Ursa_Minor_Smashed
A GPT-2 (124M parameters) model trained from scratch on the FineWeb-edu dataset using a modern training recipe. This model reproduces the GPT-2 small architecture with updated training techniques including Flash Attention, mixed precision training, and improved optimization strategies.
Model Details
Model Description
- Developed by: Kaileh57
- Model type: GPT-2 (Decoder-only Transformer)
- Language(s): English
- License: MIT
- Finetuned from model: Trained from scratch
Model Architecture
| Parameter | Value |
|---|---|
| Parameters | 124M |
| Layers | 12 |
| Hidden Size | 768 |
| Attention Heads | 12 |
| Context Length | 1024 |
| Vocabulary Size | 50,304 |
| Activation Function | GELU (tanh approximation) |
| Position Embeddings | Learned |
| Layer Norm | Pre-normalization |
| Attention Type | Multi-head with Flash Attention |
| Weight Tying | Token embeddings tied with output projection |
Training Details
- Dataset: FineWeb-edu (10B token sample)
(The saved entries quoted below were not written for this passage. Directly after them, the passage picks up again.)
/-- **`k[X]/(gInner₁) ≅ DL[𝔪₀/ȳ₁]`**: the `ȳ₁`-chart of the inner point step is the smooth surface `t² + 1 + y₁⁴a⁴`
(`gL = y₁² · gInner₁(a, y₁, t)` with `y₀ = y₁a`, `y₂ = y₁t`). [OURS · SPECIMEN-TC⁺ (i) local] [cite: GortzWedhorn2020, Prop. 13.96 (2)] -/
theorem nonempty_innerChart₁_equiv : Nonempty ((MvPolynomial (Fin 3) k ⧸ Ideal.span {gInner₁ k}) ≃+* BchL k 1) := by
  obtain ⟨θ, hθ1, hθj⟩ := SpecimenQuartic.exists_ringEquiv_pointChart k 1
  have h0 : θ (X 0) = PointBlowup.frac 2 k 1 0 := hθj 0 (by decide)
  have h2 : θ (X 2) = PointBlowup.frac 2 k 1 2 := hθj 2 (by decide)
  set G : MvPolynomial {j : Fin 3 // j ≠ 1} (MvPolynomial (Fin 3) k) :=
    X ⟨2, by decide⟩ ^ 2 + 1 + C (X 1 ^ 4) * X ⟨0, by decide⟩ ^ 4 with hG
  have hev : blowupAlgebra.eval (MvPolynomial.X : Fin 3 → MvPolynomial (Fin 3) k) 1 G =
      PointBlowup.frac 2 k 1 2 ^ 2 + 1 + PointBlowup.exc 2 k 1 ^ 4 * PointBlowup.frac 2 k 1 0 ^ 4 := by
    simp only [hG, map_add, map_pow, map_mul, map_one, blowupAlgebra.eval_X, blowupAlgebra.eval_C]
  have hθg : θ (gInner₁ k) = blowupAlgebra.eval (MvPolynomial.X : Fin 3 → MvPolynomial (Fin 3) k) 1 G := by
    rw [hev, gInner₁, map_add, map_add, map_pow, h2, map_one, map_mul, map_pow, map_pow, hθ1, h0]
  have hf : algebraMap (MvPolynomial (Fin 3) k) (PointBlowup.Chart 2 k 1) (gL k) =
      algebraMap (MvPolynomial (Fin 3) k) (PointBlowup.Chart 2 k 1) (X 1) ^ 2 *
        blowupAlgebra.eval (MvPolynomial.X : Fin 3 → MvPolynomial (Fin 3) k) 1 G := by
    rw [hev, gL, map_add, map_mul, map_pow, map_pow, map_add, map_one, map_pow, PointBlowup.algebraMap_X 2 k 1 2,
      PointBlowup.algebraMap_X 2 k 1 0]
    change _ = PointBlowup.exc 2 k 1 ^ 2 * _
    ring
  have hndvd : ¬ algebraMap (MvPolynomial (Fin 3) k) (PointBlowup.Chart 2 k 1) (X 1) ∣
      blowupAlgebra.eval (MvPolynomial.X : Fin 3 → MvPolynomial (Fin 3) k) 1 G := by
    intro h
    have hm := (blowupAlgebra.eval_mem_span_algebraMap_iff (MvPolynomial.X : Fin 3 → MvPolynomial (Fin 3) k) 1
      (SpecimenQuartic.isQuasiRegular_X k) G).mp (Ideal.mem_span_singleton.mpr h) (Finsupp.single ⟨2, by decide⟩ 2)
    have hc : G.coeff (Finsupp.single ⟨2, by decide⟩ 2) = 1 := by
      classical
      rw [hG, coeff_add, coeff_add, coeff_X_pow, if_pos rfl, coeff_one, if_neg, coeff_C_mul, coeff_X_pow, if_neg]
      · ring
      · intro h0'
        have := congrArg (fun e : {j : Fin 3 // j ≠ 1} →₀ ℕ => e ⟨2, by decide⟩) h0'
        simp at this
      · intro h0'
        have := congrArg (fun e : {j : Fin 3 // j ≠ 1} →₀ ℕ => e ⟨2, by decide⟩) h0'
        simp at this
    rw [hc] at hm
    haveI := SpecimenQuartic.isDomain_quotient_origin k
    exact ((Ideal.Quotient.isDomain_iff_prime _).mp inferInstance).ne_top ((Ideal.eq_top_iff_one _).mpr hm)
  have hmap : Ideal.map θ (Ideal.span {gInner₁ k}) =
      Ideal.span {blowupAlgebra.eval (MvPolynomial.X : Fin 3 → MvPolynomial (Fin 3) k) 1 G} := by
    rw [Ideal.map_span, Set.image_singleton]
    exact congrArg _ (congrArg _ hθg)
  exact ⟨(Ideal.quotientEquiv _ _ θ hmap.symm).trans
    (blowupAlgebra.quotientKerMapQuotientEquiv _ _ hf (SpecimenQuartic.prime_exc k 1) hndvd)⟩

/-- **`k[X]/(gInner₂) ≅ DL[𝔪₀/ȳ₂]`**: the `ȳ₂`-chart of the inner point step is the smooth surface `1 + b²(1 + y₂⁴a⁴)`
(`gL = y₂² · gInner₂(a, b, y₂)` with `y₀ = y₂a`, `y₁ = y₂b`). [OURS · SPECIMEN-TC⁺ (i) local] [cite: GortzWedhorn2020, Prop. 13.96 (2)] -/
theorem nonempty_innerChart₂_equiv : Nonempty ((MvPolynomial (Fin 3) k ⧸ Ideal.span {gInner₂ k}) ≃+* BchL k 2) := by
  obtain ⟨θ, hθ2, hθj⟩ := SpecimenQuartic.exists_ringEquiv_pointChart k 2
  have h0 : θ (X 0) = PointBlowup.frac 2 k 2 0 := hθj 0 (by decide)
  have h1 : θ (X 1) = PointBlowup.frac 2 k 2 1 := hθj 1 (by decide)
  set G : MvPolynomial {j : Fin 3 // j ≠ 2} (MvPolynomial (Fin 3) k) :=
    1 + X ⟨1, by decide⟩ ^ 2 * (1 + C (X 2 ^ 4) * X ⟨0, by decide⟩ ^ 4) with hG
  have hev : blowupAlgebra.eval (MvPolynomial.X : Fin 3 → MvPolynomial (Fin 3) k) 2 G =
      1 + PointBlowup.frac 2 k 2 1 ^ 2 * (1 + PointBlowup.exc 2 k 2 ^ 4 * PointBlowup.frac 2 k 2 0 ^ 4) := by
    simp only [hG, map_add, map_pow, map_mul, map_one, blowupAlgebra.eval_X, blowupAlgebra.eval_C]
  have hθg : θ (gInner₂ k) = blowupAlgebra.eval (MvPolynomial.X : Fin 3 → MvPolynomial (Fin 3) k) 2 G := by
    rw [hev, gInner₂, map_add, map_one, map_mul, map_pow, h1, map_add, map_one, map_mul, map_pow, map_pow, hθ2, h0]
  have hf : algebraMap (MvPolynomial (Fin 3) k) (PointBlowup.Chart 2 k 2) (gL k) =
      algebraMap (MvPolynomial (Fin 3) k) (PointBlowup.Chart 2 k 2) (X 2) ^ 2 *
        blowupAlgebra.eval (MvPolynomial.X : Fin 3 → MvPolynomial (Fin 3) k) 2 G := by
    rw [hev, gL, map_add, map_mul, map_pow, map_pow, map_add, map_one, map_pow, PointBlowup.algebraMap_X 2 k 2 1,
      PointBlowup.algebraMap_X 2 k 2 0]
    change PointBlowup.exc 2 k 2 ^ 2 + _ = PointBlowup.exc 2 k 2 ^ 2 * _
    ring
  have hndvd : ¬ algebraMap (MvPolynomial (Fin 3) k) (PointBlowup.Chart 2 k 2) (X 2) ∣
      blowupAlgebra.eval (MvPolynomial.X : Fin 3 → MvPolynomial (Fin 3) k) 2 G := by
    intro h
    have hm := (blowupAlgebra.eval_mem_span_algebraMap_iff (MvPolynomial.X : Fin 3 → MvPolynomial (Fin 3) k) 2
      (SpecimenQuartic.isQuasiRegular_X k) G).mp (Ideal.mem_span_singleton.mpr h) 0
    have hc : G.coeff 0 = 1 := by
      classical
      rw [hG, coeff_add, coeff_one, if_pos rfl, coeff_mul, Finsupp.antidiagonal_zero, Finset.sum_singleton, coeff_X_pow, if_neg,
        zero_mul, add_zero]
      intro h0'
      have := congrArg (fun e : {j : Fin 3 // j ≠ 2} →₀ ℕ => e ⟨1, by decide⟩) h0'
      simp at this
    rw [hc] at hm
    haveI := SpecimenQuartic.isDomain_quotient_origin k
    exact ((Ideal.Quotient.isDomain_iff_prime _).mp inferInstance).ne_top ((Ideal.eq_top_iff_one _).mpr hm)
  have hmap : Ideal.map θ (Ideal.span {gInner₂ k}) =
      Ideal.span {blowupAlgebra.eval (MvPolynomial.X : Fin 3 → MvPolynomial (Fin 3) k) 2 G} := by
    rw [Ideal.map_span, Set.image_singleton]
    exact congrArg _ (congrArg _ hθg)
  exact ⟨(Ideal.quotientEquiv _ _ θ hmap.symm).trans
    (blowupAlgebra.quotientKerMapQuotientEquiv _ _ hf (SpecimenQuartic.prime_exc k 2) hndvd)⟩

/-- **`DL[𝔪₀/ȳ₁]` is a regular ring** (`char k ≠ 2`). [OURS · SPECIMEN-TC⁺ (i) local] [cite: StacksProject, Tag 07PF] -/
theorem isRegularRing_BchL₁ (h2 : IsUnit (2 : k)) : IsRegularRing (BchL k 1) := by
  obtain ⟨ε⟩ := nonempty_innerChart₁_equiv k
  haveI := isRegularRing_quotient_innerChart₁ k h2
  exact IsRegularRing.of_ringEquiv ε

/-- **`DL[𝔪₀/ȳ₂]` is a regular ring** (`char k ≠ 2`). [OURS · SPECIMEN-TC⁺ (i) local] [cite: StacksProject, Tag 07PF] -/
theorem isRegularRing_BchL₂ (h2 : IsUnit (2 : k)) : IsRegularRing (BchL k 2) := by
  obtain ⟨ε⟩ := nonempty_innerChart₂_equiv k
  haveI := isRegularRing_quotient_innerChart₂ k h2
  exact IsRegularRing.of_ringEquiv ε

end SpecimenQuarticTcPlus

end Summit.ResolutionOfSingularities.ResolutionOfSingularities.Cruxes.EquisingularLiftNat.Sections
/-! ### §4 Removability at the pole, arbitrary direction -/

/-- **Removable singularity of `u − Re (w/(z − c))` from a linear bound**, for an arbitrary direction `w`:
if `u` is harmonic on the punctured disc `0 < ‖z − c‖ < R` and `|u(z) − Re (w/(z − c))| ≤ C‖z − c‖`
there, then `u − Re (w/(z − c))` agrees on the punctured disc with a function `h` harmonic on the whole
disc with `h(c) = 0`. [cite: Lin2011ClassicalComplexAnalysisII, §7.3.3 (7.3.3.3) (2)(b), proof Step 3]
[folklore] -/
theorem exists_harmonicOnNhd_eq_sub_re_mul_inv {u : ℂ → ℝ} {w : ℂ} {C : ℝ} (hR : 0 < R)
    (hu : HarmonicOnNhd u (ball c R \ {c}))
    (hC : ∀ z ∈ ball c R \ {c}, |u z - (w * (z - c)⁻¹).re| ≤ C * ‖z - c‖) :
    ∃ h : ℂ → ℝ, HarmonicOnNhd h (ball c R) ∧ h c = 0 ∧
      EqOn h (fun z => u z - (w * (z - c)⁻¹).re) (ball c R \ {c}) := by
  set W : ℂ → ℝ := fun z => u z - (w * (z - c)⁻¹).re with hW_def
  have hPc : ball c R \ {c} ⊆ ({c}ᶜ : Set ℂ) := fun z hz => hz.2
  have hW : HarmonicOnNhd W (ball c R \ {c}) := hu.sub ((harmonicOnNhd_re_mul_inv_sub w c).mono hPc)
  have hWb : ∀ z ∈ ball c R \ {c}, |W z| ≤ C * R := by
    intro z hz
    have hzpos : 0 < ‖z - c‖ := norm_pos_iff.2 (sub_ne_zero.2 hz.2)
    have hzR : ‖z - c‖ < R := by rw [← dist_eq_norm]; exact mem_ball.1 hz.1
    have h1 := hC z hz
    have hC0 : 0 ≤ C := by
      by_contra hneg
      push Not at hneg
      have : C * ‖z - c‖ < 0 := mul_neg_of_neg_of_pos hneg hzpos
      linarith [abs_nonneg (W z)]
    exact h1.trans (mul_le_mul_of_nonneg_left hzR.le hC0)
  obtain ⟨h, hh, hhW⟩ := exists_harmonicOnNhd_ball_eqOn_of_bounded hR (fun z hz => hW z hz) hWb
  refine ⟨h, hh, ?_, hhW⟩
  have hcont : ContinuousAt h c := (hh c (mem_ball_self hR)).1.continuousAt
  have hlim1 : Tendsto h (𝓝[≠] c) (𝓝 (h c)) := hcont.tendsto.mono_left nhdsWithin_le_nhds
  have hlim2 : Tendsto h (𝓝[≠] c) (𝓝 0) := by
    have hbound : Tendsto (fun z : ℂ => C * ‖z - c‖) (𝓝[≠] c) (𝓝 0) := by
      have : Tendsto (fun z : ℂ => C * ‖z - c‖) (𝓝 c) (𝓝 (C * ‖c - c‖)) :=
        (continuous_const.mul (continuous_id.sub continuous_const).norm).continuousAt.tendsto
      rw [sub_self, norm_zero, mul_zero] at this
      exact this.mono_left nhdsWithin_le_nhds
    have hev : ∀ᶠ z in 𝓝[≠] c, ‖h z‖ ≤ C * ‖z - c‖ := by
      filter_upwards [sdiff_mem_nhdsWithin_compl (isOpen_ball.mem_nhds (mem_ball_self hR)) {c}]
        with z hz
      rw [Real.norm_eq_abs, hhW hz]
      exact hC z hz
    exact squeeze_zero_norm' hev hbound
  exact tendsto_nhds_unique hlim1 hlim2

end Literature.Analysis.Complex

end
- Training Regime: Mixed precision (bfloat16)
- Optimizer: AdamW (β₁=0.9, β₂=0.95, ε=1e-8)
- Learning Rate: 1.5e-3 with cosine decay
- Batch Size: 524,288 tokens
- Training Steps: 19,073 (1 epoch)
- Warmup Steps: 715
- Weight Decay: 0.1
- Gradient Clipping: 1.0
- Hardware: NVIDIA RTX A6000 (48GB)
- Training Time: ~2 days
Performance
| Benchmark | Score |
|---|---|
| HellaSwag | 32.4% |
| Final Loss | 2.85 |
| Perplexity | ~17.3 |
Note: Scores are from single epoch training. Multi-epoch training reaches ~35% on HellaSwag.
Uses
Direct Use
This model can be used for:
- Text generation
- Research on efficient training methods
- Educational purposes to understand GPT architectures
- Fine-tuning for specific downstream tasks
Out-of-Scope Use
- Production applications requiring high reliability
- Generation of factual information (model may hallucinate)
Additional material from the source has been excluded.